To date none of the Australian governments have introduced measures akin to those of their antipodean neighbor NZ as the problem does not seem to be of the same scale. But it is a work in progress and there is a palpable increase in the amount of press on leaky homes and leaky condos. Leaky building cases as a result of the issue range from class actions for strata communities to individual homes owners who have had to evacuate their own homes on account of toxic spore counts.
There is, however, very significant consumer concern about the problems that afflict strata communities when confronted with the prospect of having to remediate their leaky abodes. Some of the strata communities don’t have the financial resources to mount a lawsuit against actors responsible for the design and construction of these buildings and one of the reasons they can’t afford to litigate is that they are compelled to spend great sums of money on remediation.
These concerns are reminiscent of those of their Canadian and New Zealand counterparts: shoddy workmanship, contractor insolvencies, winding up of phoenix companies and mortgage foreclosures by virtue of the fact that the homeowners can’t afford the remediation costs. The VBA’s observation that the issue is possibly systemic does not bode well and lends credence to consumer advocacy fears that a crisis may be in the making.
The take out
New Zealand and Australia have been the victims of very deleterious leaky building paradigms. Canada’s experience was unprecedented and culminated in the most expensive remediation calamity in that country’s history.
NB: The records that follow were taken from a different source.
import Literature.Analysis.FluidPDE.SereginZajaczkowski2007SwirlPressure
import Literature.Analysis.FluidPDE.SereginZajaczkowski2007SwirlCalculus
import HarnessLib

/-!
# Seregin–Zajaczkowski 2007, (4.15): the swirl equation in the sense of distributions

G. Seregin, W. Zajaczkowski, *A sufficient condition of regularity for axially symmetric
solutions to the Navier–Stokes equations*, SIAM J. Math. Anal. 39 (2007) 669–685 =
arXiv:math/0702720, §4, proof of Lemma 4.3: "We know that `V_φ` satisfies the equation (4.15)",
equivalently (multiply by `ϱ`, `α = ϱV_φ = x₀V₁ - x₁V₀`):
`∂_t α + V·∇α - Δα + (2/ϱ) ∂_ϱ α = 0` off the axis.

Support file (everything proved; no definitions, no named facts) for the discharge of the named
fact `SereginZajaczkowski2007.SwirlEquation`. For the hypothesis class of Prop. 4.1 on
`Q̃ = 𝒞(1/4, 3; 2) × ]-2², 0[` (`IsSmoothAxisymmetricSolutionOn`: distributional Navier–Stokes,
axial symmetry and `x`-smoothness at the points of `Q̃`, all spatial derivatives continuous in
space–time; NO time regularity) this file proves the swirl equation in the sense of
distributions on `Q̃`, with the classical right-hand side:

> `∫∫ (α ∂ₜφ + (Δα - Dα[V] - (2/ϱ)∂_ϱα) φ) dx dt = 0` for every `φ ∈ C_c^∞(Q̃)`
> (`integral_swirl_mul_timeDeriv_add_eq_zero`).

Proof. Test the momentum equation with `ψ = φ J` (`J x = (-x₁, x₀, 0)`): pointwise
`⟪V, ∂ₜψ⟫ = α∂ₜφ`, `⟪V, (V·∇)ψ⟫ = α Dφ[V]`, `⟪V, Δψ⟫ = αΔφ - 2⟪JV, ∇φ⟫`, `P div ψ = P⟪J, ∇φ⟫`
(`SereginZajaczkowski2007SwirlRotation`); the pressure term integrates to zero
(`SereginZajaczkowski2007SwirlPressure`, rotation averaging); the remaining `x`-derivatives are
moved from `φ` onto the smooth-in-`x` field slice by slice (`integral_mul_fderiv_slice_eq_neg`,
`SereginZajaczkowski2007SwirlCalculus`): `Σⱼ ∂ⱼ(αVⱼ) = Dα[V]` (`div V = 0` pointwise for the
class), `Σⱼ ∂ⱼ∂ⱼα = ⟪Jx, ΔV⟫ + 2(∂₀V₁ - ∂₁V₀)`, `Σⱼ ∂ⱼ(JV)ⱼ = -(∂₀V₁ - ∂₁V₀)`, and
`ΔΓ = ⟪Jx, ΔV⟫ + 2(∂₀V₁ - ∂₁V₀)`, `∂ᵣΓ = ϱ(∂₀V₁ - ∂₁V₀)` (axial symmetry) identify the result
with `Δα - Dα[V] - (2/ϱ)∂_ϱα`.

## References

* G. Seregin, W. Zajaczkowski, SIAM J. Math. Anal. 39 (2007) 669–685, arXiv:math/0702720, §4
  proof of Lemma 4.3, (4.15) and "`α = V_φ ϱ`". [`SereginZajaczkowski2007`]
* G. Koch, N. Nadirashvili, G. Seregin, V. Šverák, Acta Math. 203 (2009) 83–105, (1.8)
  (the equation for `Γ = r u_θ`). [`KochNadirashviliSereginSverak2009`]
-/

noncomputable section

open MeasureTheory Set Function Filter Topology TopologicalSpace Metric WithLp
open scoped NNReal ENNReal ContDiff InnerProductSpace RealInnerProductSpace Laplacian

namespace Literature.Analysis.FluidPDE

namespace SereginZajaczkowski2007

open SereginSverak2009

/-! ### Expansions in the standard frame -/

section Frame

/-- Expansion of a linear form in the standard frame: `L w = Σⱼ ⟪w, eⱼ⟫ L eⱼ`. [folklore] -/
theorem clm_apply_eq_sum_inner_mul (L : (EuclideanSpace ℝ (Fin 3)) →L[ℝ] ℝ) (w : (EuclideanSpace ℝ (Fin 3))) :
    L w = ∑ j, ⟪w, EuclideanSpace.basisFun (Fin 3) ℝ j⟫ * L (EuclideanSpace.basisFun (Fin 3) ℝ j) := by
  conv_lhs => rw [← (EuclideanSpace.basisFun (Fin 3) ℝ).sum_repr' w]
  rw [map_sum]
  refine Finset.sum_congr rfl fun j _ => ?_
  rw [map_smul, smul_eq_mul, real_inner_comm w]

/-- `⟪w, ∇f⟫ = Σⱼ ⟪w, eⱼ⟫ ∂ⱼf`. [folklore] -/
theorem inner_gradient_eq_sum_inner_mul (f : (EuclideanSpace ℝ (Fin 3)) → ℝ) (x w : (EuclideanSpace ℝ (Fin 3))) :
    ⟪w, gradient f x⟫ = ∑ j, ⟪w, EuclideanSpace.basisFun (Fin 3) ℝ j⟫ *
      fderiv ℝ f x (EuclideanSpace.basisFun (Fin 3) ℝ j) := by
  rw [real_inner_comm, inner_gradient_left, clm_apply_eq_sum_inner_mul]

/-- `⟪J v, e⟫ = -⟪J e, v⟫`. [folklore] -/
theorem inner_rotGen_comm_neg (v e : (EuclideanSpace ℝ (Fin 3))) : ⟪rotGen v, e⟫ = -⟪rotGen e, v⟫ := by
  rw [inner_rotGen_left, inner_rotGen_left]
  ring

end Frame

/-! ### The weak form tested with `φ J`, pointwise -/

section Pointwise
The New Zealand experience was far more far reaching and damaging and the woes that have been left in the wake of the LBS in NZ are still being felt by large numbers of New Zealanders.
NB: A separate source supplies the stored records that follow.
import Mathlib.MeasureTheory.Integral.Prod
import Summits.QuantumFields.BalabanUV.T4Continuum.Support.OutputRateOpGaussian

/-!
# OutputRateOpGaussianParam — the PARAMETRISED complex-Gaussian hook: contour / interpolation parameters under a finite measure
# OUTSIDE the Gaussian integral, a bounded holomorphic prefactor (the Gaussian normalisations), an affine margin uniform in the
# parameter; Fubini done once here ⟹ `TermOpHolomorphicBall` on `PΛ × V`
# (cell `pub-balaban`, T⁴ fan-out, `HOME/BINDER-OWNERS.md` row NE5, owner lineage t4-ne5-p1, gen 29, route P1)

HONEST FRAMING (T4-DAG PAGE 1).  Rung (B)+1 on ONE finite four-torus of fixed physical size — NOT infinite volume, NOT a mass gap, NOT
the Clay problem; `FlowStep.BetaPertH`, (B), (B^μ) do not occur here.  NE5 (`T4OutputRate.NE5`) is NOT PRINTED and NOT PROVED (spine
0/9, unchanged).  Nothing of Bałaban's series is asserted; 0 cite tags.  The located print (quoted verbatim in the lineage's loci sheet
`b13-loci.md` and the Literature leaf `T4InputCauchyRateData` §11): [II] = [Balaban1988RG2Cluster] p. 15 (2.14) — ONE resummed term is
`Π_Δ ∫₀¹ds(Δ) (2πi)⁻¹∮dσ(Δ)/(σ(Δ) − s(Δ))² · Π_Y ∫₀¹dt(Y) (2πi)⁻¹∮dτ(Y)/(τ(Y) − t(Y))² · ∫dμ₀(X) exp(−½⟨Γ_k(Z₀,σ(Z))X, C^{(k)}(Z₀,σ(Z))
Γ_k(Z₀,σ(Z))X⟩) ∫dμ_{C^{(k)}(Z₀,σ(Z))}(B) exp(−⟨B, Γ_k X⟩)·(−1)^{|P|}χχ^c·exp[Σ τ(Y)𝐕_k(Y,B)]` — i.e. the CONTOUR and INTERPOLATION
parameters `p = (s, σ, t, τ)` are integrated OUTSIDE the two Gaussian integrals, the covariance and `Γ_k` depend on `σ`, and the Gaussian
normalisations depend on the operators.  HONEST DEPENDENCY (cell, verbatim): continuum YM on T⁴ ⇐ BetaPertH ∧ nine spine estimates (0/9
proved); BetaPertH ⇐ (D1) ∧ (D4) ∧ CAP+tail; G-an2-4 gates asym, D1 and NE2/3/4.

WHAT THIS MODULE IS.  `OutputRateOpGaussian` (p213354) discharged (H-hol) ∧ (H-meas) ∧ (H-dom) of `OutputRateOpHolomorphic` for terms
that ARE one complex Gaussian integral `∫_V g(v)e^{−q(o,v)}dv` with a margin `Re q(o, v) ≥ m‖v‖²`.  The NE5 formalisation swarm's located
modelling finding (O1-d2-ii, `CLAIMS.log` l.9790: «ONE resummed (2.14)-term is NOT one term datum — it is a CONTOUR INTEGRAL of them»)
asks for the form actually displayed in (2.14): a finite parameter measure `λ` on a parameter space `PΛ` (product of the interpolation
intervals and the Cauchy circles), a bounded Cauchy weight `w(p)`, an operator-dependent bounded HOLOMORPHIC PREFACTOR `N(o, p)` (the
Gaussian normalisations `det(2πC(o,σ))^{−1/2}`-type factors, bounded on the operator ball by `OutputRateGaussianVolume`), an insertion
`g(p, v)` and a quadratic exponent `q(o, p, v)` holomorphic in `o`, with an AFFINE margin `Re q(o, p, v) ≥ m‖v‖² − b` UNIFORM IN `p`
(the constant `b` absorbs `v`-independent parts of the written exponent).  Here, for that class:
* §1 `norm_mul_cexp_neg_le_shift`, `norm_paramIntegrand_le` — the pointwise majorant `w₀N₀·G₀e^{b}·e^{−(m/2)‖v‖²}`;
  `integrable_paramMajorant`, `integral_paramMajorant` — it is integrable on `PΛ × V` for `λ ⊗ vol` with MASS
  `λ(PΛ)·w₀N₀G₀e^{b}·(π/(m/2))^{dim V/2}` (Mathlib's `Integrable.mul_prod`, `integral_prod_mul`, `GaussianFourier.integral_rexp_neg_mul_sq_norm`).
* §2 `paramGaussianTerm_clauses` — the four clauses of a dominated holomorphic parametric integral on ANY operator set `𝒪` carrying the
  margin, for the integrand `(p, v) ↦ w(p)N(o,p)g(p,v)e^{−q(o,p,v)}` against `λ ⊗ vol`; `integral_paramIntegrand_prod` — FUBINI: the
  product integral equals the ITERATED integral `∫ w(p)N(o,p) (∫ g(p,v)e^{−q(o,p,v)}dv) dλ(p)` (Mathlib's `integral_prod`, integrability
  from the majorant) — so an instancer supplies the iterated form it reads off (2.14) and never touches product measures.
* §3 **`differentiableOn_paramGaussianTerm`** — on an OPEN operator domain: the iterated integral is complex differentiable in `o` and
  bounded by the mass (engine `Literature.Analysis.Complex.differentiableOn_integral_of_dominated` BY NAME).
* §4 THE HOOK: hypothesis shape `TermOpGaussianParam T W ctr RHist R′ lam w N gIns q m b w₀ N₀ G₀` (every term, on the open operator ball
  of radius `R′ k` around the class centre, is such an iterated integral with parameter space `β k i`, finite `lam k i h X`, and the side
  conditions uniform on the ball) ⟹ `TermOpHolomorphicBall` with reference measures `(lam k i h X) ⊗ vol` on `β k i × α k i`
  (**`termOpHolomorphicBall_of_gaussianParam`**) ⟹ `TermOpLineAnalytic` on the ball class (`termOpLineAnalytic_of_gaussianParam`) and,
  with the mass budget, `TermBound` (`termBound_of_gaussianParam`).  `OutputRateOpGaussian.TermOpGaussian` is the sub-case `β = Unit`,
  `w = N = 1`, `b = 0`.
* §5 END face `ne5_at_of_stepModel_termwise_gaussianParam_budget_scale_nat` — the bi-structural budgeted END of `OutputRateOpHolomorphic`
  with its ball-form binder PRODUCED from `TermOpGaussianParam`; every other binder BY NAME; SAME smallness and constant; conclusion
  `T4OutputRate.NE5` LITERALLY (no binder instantiated on Bałaban's objects).

STATUS (census, Edison rule).  W2-op for (2.14)-shaped terms is thereby reduced to: (H-rep) the DICTIONARY in the displayed form (the
swarm's O1-d2-ii parts /1–/5: parameter spaces, Cauchy weights with `‖w‖ ≤ w₀` on the circles, Gaussian cores, the normalisation prefactor
with its `OutputRateGaussianVolume` bound `N₀`, holomorphy of `q(·, p, v)` and `N(·, p)` on the ball — algebraic), plus the MARGIN uniform in
`p` (base margin `OutputRateOpGaussianMargin.written_exponent_margin` at the decoupled base point + `re_ge_of_baseMargin_lipschitz` on the
ball: the ARITHMETIC side condition `m₁·rOp < m₀`, + the small `τ(Y)·½⟨Q(Y)B,B⟩` part), plus the insertion growth `‖g(p,v)‖ ≤ G₀e^{(m/2)‖v‖²}`
(bounded characteristic functions × `exp[Σ τ(Y)𝐕_k]` under (1.36)/(1.43)-type budgets).  No wall is discharged from print; S and the
exponent untouched (W2-op is CONSTANT-only); NE5 NOT PROVED; 0/12 leaves on Bałaban's concrete objects; spine 0/9; rung (B)+1 finite T⁴;
NOT infinite volume / mass gap / Clay.  0 sorry; axioms ⊆ {propext, Classical.choice, Quot.sound}.
-/

noncomputable section

open Set Metric MeasureTheory Filter
open scoped RealInnerProductSpace

namespace Summit.QuantumFields.BalabanUV.T4Continuum.OutputRateOpGaussianParam

open Literature.MathematicalPhysics.QuantumFieldTheory.Balaban1983to89
open Literature.MathematicalPhysics.QuantumFieldTheory.Balaban1983to89.T4OutputRate
open Literature.MathematicalPhysics.QuantumFieldTheory.Balaban1983to89.T4InputCauchyRate
open Literature.MathematicalPhysics.QuantumFieldTheory.Balaban1983to89.T4InputCauchyRateData
open Literature.MathematicalPhysics.QuantumFieldTheory.Balaban1983to89.T4InputCauchyRateSpecies
open Literature.MathematicalPhysics.QuantumFieldTheory.Balaban1983to89.T4InputCauchyRateTermwise
open Summit.QuantumFields.BalabanUV.T4Continuum.OutputRateOpHolomorphic
open Summit.QuantumFields.BalabanUV.T4Continuum.OutputRateOpGaussian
There were different drivers that gave rise to the LBS in Canada and NZ. Untreated pine was very much the arch villain in NZ, whereas problematic design and the importation of design concepts better suited to arid climates finding their way into the Canadian construction ecology gave rise to Canada’s woes.
Despite those differences, there are a number of common denominators that unite these three Commonwealth countries, including but not limited to:
- boom time conditions
- lowest common denominator, low cost construction habits and practices
- slapdash workmanship devoid of pride and an obliviousness for the regard for the end user compounded by a preoccupation with profit maximization
- regulations that have not been amended quickly enough to adjust to the proliferation of high rise construction and the design implications that characterize that habitat
- no ‘early warning detector systems’ that enable policy makers to quickly adapt and respond to that which does not bode well.
It follows that if Australia or any other country for that matter wants to either arrest or prevent the metamorphosis of their own Leaky Building Syndrome, regard must be had to the experience of other countries. Lessons must be derived from the benefits of hindsight, the fallout and the diagnostics and policy makers must urge their governments to do what is necessary to proactively and holistically address that which must be addressed. A failure to do this will generate a very adverse community dividend both in terms of the impact upon the public purse and the happiness barometer.